▶ _Required action_
For each record below, give an exact transcription.

▶ _Information supplied_
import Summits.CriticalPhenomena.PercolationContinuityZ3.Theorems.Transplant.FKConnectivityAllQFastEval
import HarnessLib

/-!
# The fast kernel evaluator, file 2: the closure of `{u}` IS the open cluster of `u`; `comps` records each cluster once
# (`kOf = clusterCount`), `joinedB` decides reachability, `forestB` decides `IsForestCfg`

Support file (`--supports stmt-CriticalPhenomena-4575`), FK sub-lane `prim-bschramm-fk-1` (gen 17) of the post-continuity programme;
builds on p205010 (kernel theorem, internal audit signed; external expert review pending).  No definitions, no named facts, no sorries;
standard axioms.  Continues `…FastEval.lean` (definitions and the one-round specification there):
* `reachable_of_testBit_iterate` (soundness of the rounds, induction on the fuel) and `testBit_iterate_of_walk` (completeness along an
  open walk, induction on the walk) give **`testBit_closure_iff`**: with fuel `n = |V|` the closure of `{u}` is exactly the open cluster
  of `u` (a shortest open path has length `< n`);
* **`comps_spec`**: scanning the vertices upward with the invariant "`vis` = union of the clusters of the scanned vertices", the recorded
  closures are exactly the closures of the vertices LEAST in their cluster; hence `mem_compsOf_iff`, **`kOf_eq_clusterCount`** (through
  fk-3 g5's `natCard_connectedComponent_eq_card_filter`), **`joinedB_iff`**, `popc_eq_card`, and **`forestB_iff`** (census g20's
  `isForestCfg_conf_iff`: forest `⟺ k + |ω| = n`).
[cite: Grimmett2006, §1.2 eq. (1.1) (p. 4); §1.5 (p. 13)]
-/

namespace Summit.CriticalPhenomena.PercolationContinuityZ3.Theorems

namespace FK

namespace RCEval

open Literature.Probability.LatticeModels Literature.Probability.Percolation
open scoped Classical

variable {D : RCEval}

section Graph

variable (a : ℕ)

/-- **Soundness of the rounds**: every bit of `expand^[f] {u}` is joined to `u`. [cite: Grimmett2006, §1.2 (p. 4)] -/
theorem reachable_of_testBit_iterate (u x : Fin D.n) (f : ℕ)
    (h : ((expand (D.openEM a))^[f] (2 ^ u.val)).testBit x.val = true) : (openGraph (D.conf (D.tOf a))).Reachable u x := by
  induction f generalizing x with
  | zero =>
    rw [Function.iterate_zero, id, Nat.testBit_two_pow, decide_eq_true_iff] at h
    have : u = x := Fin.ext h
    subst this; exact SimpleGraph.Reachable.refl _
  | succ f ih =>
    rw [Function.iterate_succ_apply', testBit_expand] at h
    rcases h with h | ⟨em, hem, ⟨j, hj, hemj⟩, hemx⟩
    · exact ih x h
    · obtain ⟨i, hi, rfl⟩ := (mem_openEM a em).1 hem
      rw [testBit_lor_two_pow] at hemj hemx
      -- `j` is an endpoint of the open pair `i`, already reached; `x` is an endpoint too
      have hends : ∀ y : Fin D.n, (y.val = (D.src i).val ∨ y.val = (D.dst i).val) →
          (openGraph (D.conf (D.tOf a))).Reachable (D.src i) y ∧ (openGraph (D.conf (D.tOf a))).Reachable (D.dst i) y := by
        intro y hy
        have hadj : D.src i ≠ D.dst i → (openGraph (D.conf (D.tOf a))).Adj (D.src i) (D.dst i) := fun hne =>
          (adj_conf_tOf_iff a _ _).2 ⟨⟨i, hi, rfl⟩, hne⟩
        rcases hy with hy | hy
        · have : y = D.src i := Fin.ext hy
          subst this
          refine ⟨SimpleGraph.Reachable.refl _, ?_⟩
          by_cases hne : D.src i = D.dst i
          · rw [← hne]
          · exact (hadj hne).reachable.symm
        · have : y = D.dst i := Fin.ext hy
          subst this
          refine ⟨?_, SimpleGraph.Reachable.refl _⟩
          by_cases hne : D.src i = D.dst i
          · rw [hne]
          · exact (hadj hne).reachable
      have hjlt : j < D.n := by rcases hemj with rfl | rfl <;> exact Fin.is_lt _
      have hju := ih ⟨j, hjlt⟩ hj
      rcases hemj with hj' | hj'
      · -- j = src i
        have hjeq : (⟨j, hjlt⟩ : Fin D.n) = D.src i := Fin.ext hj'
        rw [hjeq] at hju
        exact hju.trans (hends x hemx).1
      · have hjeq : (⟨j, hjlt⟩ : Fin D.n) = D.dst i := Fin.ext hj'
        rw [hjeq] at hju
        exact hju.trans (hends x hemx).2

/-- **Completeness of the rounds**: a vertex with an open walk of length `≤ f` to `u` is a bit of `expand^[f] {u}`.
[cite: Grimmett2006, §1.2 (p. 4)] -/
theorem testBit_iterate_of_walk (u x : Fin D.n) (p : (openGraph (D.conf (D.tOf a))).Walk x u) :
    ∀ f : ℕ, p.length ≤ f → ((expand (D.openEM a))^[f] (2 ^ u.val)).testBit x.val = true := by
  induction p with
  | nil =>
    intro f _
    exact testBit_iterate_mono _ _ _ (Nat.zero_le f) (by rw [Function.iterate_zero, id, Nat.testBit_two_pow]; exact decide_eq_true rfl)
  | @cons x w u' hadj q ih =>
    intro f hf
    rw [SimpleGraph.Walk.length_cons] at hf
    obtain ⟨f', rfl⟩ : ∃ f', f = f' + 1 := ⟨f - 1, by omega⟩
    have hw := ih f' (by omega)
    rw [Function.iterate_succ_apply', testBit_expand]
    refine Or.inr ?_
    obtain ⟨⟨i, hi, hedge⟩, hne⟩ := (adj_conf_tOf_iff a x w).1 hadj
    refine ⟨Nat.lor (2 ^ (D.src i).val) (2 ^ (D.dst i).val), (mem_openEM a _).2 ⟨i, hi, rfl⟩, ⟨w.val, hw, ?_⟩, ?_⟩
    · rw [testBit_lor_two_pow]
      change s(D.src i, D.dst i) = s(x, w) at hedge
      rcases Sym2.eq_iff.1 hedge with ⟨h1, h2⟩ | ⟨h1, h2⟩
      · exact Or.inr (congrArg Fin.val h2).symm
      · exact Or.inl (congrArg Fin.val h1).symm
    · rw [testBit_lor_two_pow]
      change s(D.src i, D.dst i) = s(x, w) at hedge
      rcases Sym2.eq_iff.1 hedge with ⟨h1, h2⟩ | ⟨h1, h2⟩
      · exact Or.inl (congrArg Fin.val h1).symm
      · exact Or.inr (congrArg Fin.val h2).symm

▶ _Task output_
import Summits.CriticalPhenomena.PercolationContinuityZ3.Theorems.Transplant.FKConnectivityAllQFastEval
import HarnessLib

/-!
# The fast kernel evaluator, file 2: the closure of `{u}` IS the open cluster of `u`; `comps` records each cluster once
# (`kOf = clusterCount`), `joinedB` decides reachability, `forestB` decides `IsForestCfg`

Support file (`--supports stmt-CriticalPhenomena-4575`), FK sub-lane `prim-bschramm-fk-1` (gen 17) of the post-continuity programme;
builds on p205010 (kernel theorem, internal audit signed; external expert review pending).  No definitions, no named facts, no sorries;
standard axioms.  Continues `…FastEval.lean` (definitions and the one-round specification there):
* `reachable_of_testBit_iterate` (soundness of the rounds, induction on the fuel) and `testBit_iterate_of_walk` (completeness along an
  open walk, induction on the walk) give **`testBit_closure_iff`**: with fuel `n = |V|` the closure of `{u}` is exactly the open cluster
  of `u` (a shortest open path has length `< n`);
* **`comps_spec`**: scanning the vertices upward with the invariant "`vis` = union of the clusters of the scanned vertices", the recorded
  closures are exactly the closures of the vertices LEAST in their cluster; hence `mem_compsOf_iff`, **`kOf_eq_clusterCount`** (through
  fk-3 g5's `natCard_connectedComponent_eq_card_filter`), **`joinedB_iff`**, `popc_eq_card`, and **`forestB_iff`** (census g20's
  `isForestCfg_conf_iff`: forest `⟺ k + |ω| = n`).
[cite: Grimmett2006, §1.2 eq. (1.1) (p. 4); §1.5 (p. 13)]
-/

namespace Summit.CriticalPhenomena.PercolationContinuityZ3.Theorems

namespace FK

namespace RCEval

open Literature.Probability.LatticeModels Literature.Probability.Percolation
open scoped Classical

variable {D : RCEval}

section Graph

variable (a : ℕ)

/-- **Soundness of the rounds**: every bit of `expand^[f] {u}` is joined to `u`. [cite: Grimmett2006, §1.2 (p. 4)] -/
theorem reachable_of_testBit_iterate (u x : Fin D.n) (f : ℕ)
    (h : ((expand (D.openEM a))^[f] (2 ^ u.val)).testBit x.val = true) : (openGraph (D.conf (D.tOf a))).Reachable u x := by
  induction f generalizing x with
  | zero =>
    rw [Function.iterate_zero, id, Nat.testBit_two_pow, decide_eq_true_iff] at h
    have : u = x := Fin.ext h
    subst this; exact SimpleGraph.Reachable.refl _
  | succ f ih =>
    rw [Function.iterate_succ_apply', testBit_expand] at h
    rcases h with h | ⟨em, hem, ⟨j, hj, hemj⟩, hemx⟩
    · exact ih x h
    · obtain ⟨i, hi, rfl⟩ := (mem_openEM a em).1 hem
      rw [testBit_lor_two_pow] at hemj hemx
      -- `j` is an endpoint of the open pair `i`, already reached; `x` is an endpoint too
      have hends : ∀ y : Fin D.n, (y.val = (D.src i).val ∨ y.val = (D.dst i).val) →
          (openGraph (D.conf (D.tOf a))).Reachable (D.src i) y ∧ (openGraph (D.conf (D.tOf a))).Reachable (D.dst i) y := by
        intro y hy
        have hadj : D.src i ≠ D.dst i → (openGraph (D.conf (D.tOf a))).Adj (D.src i) (D.dst i) := fun hne =>
          (adj_conf_tOf_iff a _ _).2 ⟨⟨i, hi, rfl⟩, hne⟩
        rcases hy with hy | hy
        · have : y = D.src i := Fin.ext hy
          subst this
          refine ⟨SimpleGraph.Reachable.refl _, ?_⟩
          by_cases hne : D.src i = D.dst i
          · rw [← hne]
          · exact (hadj hne).reachable.symm
        · have : y = D.dst i := Fin.ext hy
          subst this
          refine ⟨?_, SimpleGraph.Reachable.refl _⟩
          by_cases hne : D.src i = D.dst i
          · rw [hne]
          · exact (hadj hne).reachable
      have hjlt : j < D.n := by rcases hemj with rfl | rfl <;> exact Fin.is_lt _
      have hju := ih ⟨j, hjlt⟩ hj
      rcases hemj with hj' | hj'
      · -- j = src i
        have hjeq : (⟨j, hjlt⟩ : Fin D.n) = D.src i := Fin.ext hj'
        rw [hjeq] at hju
        exact hju.trans (hends x hemx).1
      · have hjeq : (⟨j, hjlt⟩ : Fin D.n) = D.dst i := Fin.ext hj'
        rw [hjeq] at hju
        exact hju.trans (hends x hemx).2

/-- **Completeness of the rounds**: a vertex with an open walk of length `≤ f` to `u` is a bit of `expand^[f] {u}`.
[cite: Grimmett2006, §1.2 (p. 4)] -/
theorem testBit_iterate_of_walk (u x : Fin D.n) (p : (openGraph (D.conf (D.tOf a))).Walk x u) :
    ∀ f : ℕ, p.length ≤ f → ((expand (D.openEM a))^[f] (2 ^ u.val)).testBit x.val = true := by
  induction p with
  | nil =>
    intro f _
    exact testBit_iterate_mono _ _ _ (Nat.zero_le f) (by rw [Function.iterate_zero, id, Nat.testBit_two_pow]; exact decide_eq_true rfl)
  | @cons x w u' hadj q ih =>
    intro f hf
    rw [SimpleGraph.Walk.length_cons] at hf
    obtain ⟨f', rfl⟩ : ∃ f', f = f' + 1 := ⟨f - 1, by omega⟩
    have hw := ih f' (by omega)
    rw [Function.iterate_succ_apply', testBit_expand]
    refine Or.inr ?_
    obtain ⟨⟨i, hi, hedge⟩, hne⟩ := (adj_conf_tOf_iff a x w).1 hadj
    refine ⟨Nat.lor (2 ^ (D.src i).val) (2 ^ (D.dst i).val), (mem_openEM a _).2 ⟨i, hi, rfl⟩, ⟨w.val, hw, ?_⟩, ?_⟩
    · rw [testBit_lor_two_pow]
      change s(D.src i, D.dst i) = s(x, w) at hedge
      rcases Sym2.eq_iff.1 hedge with ⟨h1, h2⟩ | ⟨h1, h2⟩
      · exact Or.inr (congrArg Fin.val h2).symm
      · exact Or.inl (congrArg Fin.val h1).symm
    · rw [testBit_lor_two_pow]
      change s(D.src i, D.dst i) = s(x, w) at hedge
      rcases Sym2.eq_iff.1 hedge with ⟨h1, h2⟩ | ⟨h1, h2⟩
      · exact Or.inl (congrArg Fin.val h1).symm
      · exact Or.inr (congrArg Fin.val h2).symm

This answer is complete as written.